**Task directions:** Quote the entries below from the line with "BY NAME — nothing" through the line with "is UNDER AUDIT: 0∕13", both ends included, and only those lines.

====== Entries shown

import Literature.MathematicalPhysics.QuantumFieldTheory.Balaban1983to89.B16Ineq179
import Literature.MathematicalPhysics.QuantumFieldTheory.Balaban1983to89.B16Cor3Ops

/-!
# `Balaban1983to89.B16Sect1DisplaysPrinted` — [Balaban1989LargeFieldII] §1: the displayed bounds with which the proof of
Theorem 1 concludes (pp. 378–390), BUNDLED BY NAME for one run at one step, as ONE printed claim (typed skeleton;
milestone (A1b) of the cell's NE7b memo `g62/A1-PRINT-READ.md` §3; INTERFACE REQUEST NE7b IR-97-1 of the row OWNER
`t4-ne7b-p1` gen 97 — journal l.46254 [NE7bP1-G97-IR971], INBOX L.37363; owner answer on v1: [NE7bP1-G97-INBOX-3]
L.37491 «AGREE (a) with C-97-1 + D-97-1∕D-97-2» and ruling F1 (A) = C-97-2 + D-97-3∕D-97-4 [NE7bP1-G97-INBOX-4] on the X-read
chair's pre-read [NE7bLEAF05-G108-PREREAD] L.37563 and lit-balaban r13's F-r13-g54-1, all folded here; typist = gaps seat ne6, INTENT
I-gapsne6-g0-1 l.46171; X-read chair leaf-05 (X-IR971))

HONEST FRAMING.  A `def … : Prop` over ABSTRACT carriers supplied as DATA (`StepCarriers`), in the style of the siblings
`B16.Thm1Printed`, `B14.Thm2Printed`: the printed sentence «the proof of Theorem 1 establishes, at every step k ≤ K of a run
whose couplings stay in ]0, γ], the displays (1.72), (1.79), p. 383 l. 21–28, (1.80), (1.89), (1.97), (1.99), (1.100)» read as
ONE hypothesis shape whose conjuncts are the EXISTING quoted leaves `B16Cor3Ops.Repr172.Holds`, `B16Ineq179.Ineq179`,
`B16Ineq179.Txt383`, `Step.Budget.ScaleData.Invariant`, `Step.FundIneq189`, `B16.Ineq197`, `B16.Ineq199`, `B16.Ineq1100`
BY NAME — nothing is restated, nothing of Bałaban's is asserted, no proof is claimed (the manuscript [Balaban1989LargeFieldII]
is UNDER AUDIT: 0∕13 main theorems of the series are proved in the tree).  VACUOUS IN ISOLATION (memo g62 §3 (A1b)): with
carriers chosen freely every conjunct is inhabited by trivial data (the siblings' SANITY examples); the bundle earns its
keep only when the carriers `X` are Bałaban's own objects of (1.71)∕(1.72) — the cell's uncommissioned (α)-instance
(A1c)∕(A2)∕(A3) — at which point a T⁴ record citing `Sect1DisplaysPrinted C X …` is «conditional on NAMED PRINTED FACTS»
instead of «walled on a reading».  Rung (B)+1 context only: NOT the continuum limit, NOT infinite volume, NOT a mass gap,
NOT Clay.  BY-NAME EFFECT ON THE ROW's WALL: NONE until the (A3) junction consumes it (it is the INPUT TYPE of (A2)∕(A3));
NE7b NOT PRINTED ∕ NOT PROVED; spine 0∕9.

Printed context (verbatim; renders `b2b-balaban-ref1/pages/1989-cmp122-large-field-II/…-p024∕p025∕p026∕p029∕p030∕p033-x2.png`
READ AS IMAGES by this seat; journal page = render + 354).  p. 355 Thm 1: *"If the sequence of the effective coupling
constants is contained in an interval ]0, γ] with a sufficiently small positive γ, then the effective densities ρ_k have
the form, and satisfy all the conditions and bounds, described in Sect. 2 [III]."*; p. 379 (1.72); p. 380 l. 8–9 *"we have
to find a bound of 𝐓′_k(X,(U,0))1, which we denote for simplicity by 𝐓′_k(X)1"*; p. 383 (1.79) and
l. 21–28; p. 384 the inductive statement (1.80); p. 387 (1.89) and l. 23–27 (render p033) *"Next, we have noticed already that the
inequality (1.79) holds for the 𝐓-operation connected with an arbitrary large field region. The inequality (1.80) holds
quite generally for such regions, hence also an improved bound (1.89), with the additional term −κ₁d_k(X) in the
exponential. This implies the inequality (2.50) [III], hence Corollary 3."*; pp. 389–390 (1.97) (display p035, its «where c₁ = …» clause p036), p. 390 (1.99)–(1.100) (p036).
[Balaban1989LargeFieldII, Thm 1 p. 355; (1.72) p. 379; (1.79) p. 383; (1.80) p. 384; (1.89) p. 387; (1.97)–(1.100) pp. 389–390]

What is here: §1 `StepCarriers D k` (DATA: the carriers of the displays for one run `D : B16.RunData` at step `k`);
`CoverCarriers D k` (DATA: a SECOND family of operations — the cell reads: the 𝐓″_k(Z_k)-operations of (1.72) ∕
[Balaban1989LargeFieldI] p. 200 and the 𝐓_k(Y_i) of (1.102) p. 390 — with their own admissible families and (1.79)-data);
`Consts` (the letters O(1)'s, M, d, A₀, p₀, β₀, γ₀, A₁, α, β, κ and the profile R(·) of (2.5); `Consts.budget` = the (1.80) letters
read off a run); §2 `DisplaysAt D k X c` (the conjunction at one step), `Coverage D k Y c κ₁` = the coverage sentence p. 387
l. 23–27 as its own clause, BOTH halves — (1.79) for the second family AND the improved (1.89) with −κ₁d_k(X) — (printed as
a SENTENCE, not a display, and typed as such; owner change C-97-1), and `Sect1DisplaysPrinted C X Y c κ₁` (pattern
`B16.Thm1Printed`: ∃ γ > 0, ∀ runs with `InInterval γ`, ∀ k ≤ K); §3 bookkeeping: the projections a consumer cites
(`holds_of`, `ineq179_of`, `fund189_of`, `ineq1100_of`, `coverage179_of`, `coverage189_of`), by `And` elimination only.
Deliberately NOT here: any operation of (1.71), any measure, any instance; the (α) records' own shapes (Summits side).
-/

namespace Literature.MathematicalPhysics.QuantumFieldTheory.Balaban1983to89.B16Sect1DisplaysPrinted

============

**Task output:**
BY NAME — nothing is restated, nothing of Bałaban's is asserted, no proof is claimed (the manuscript [Balaban1989LargeFieldII]
is UNDER AUDIT: 0∕13 main theorems of the series are proved in the tree).  VACUOUS IN ISOLATION (memo g62 §3 (A1b)): with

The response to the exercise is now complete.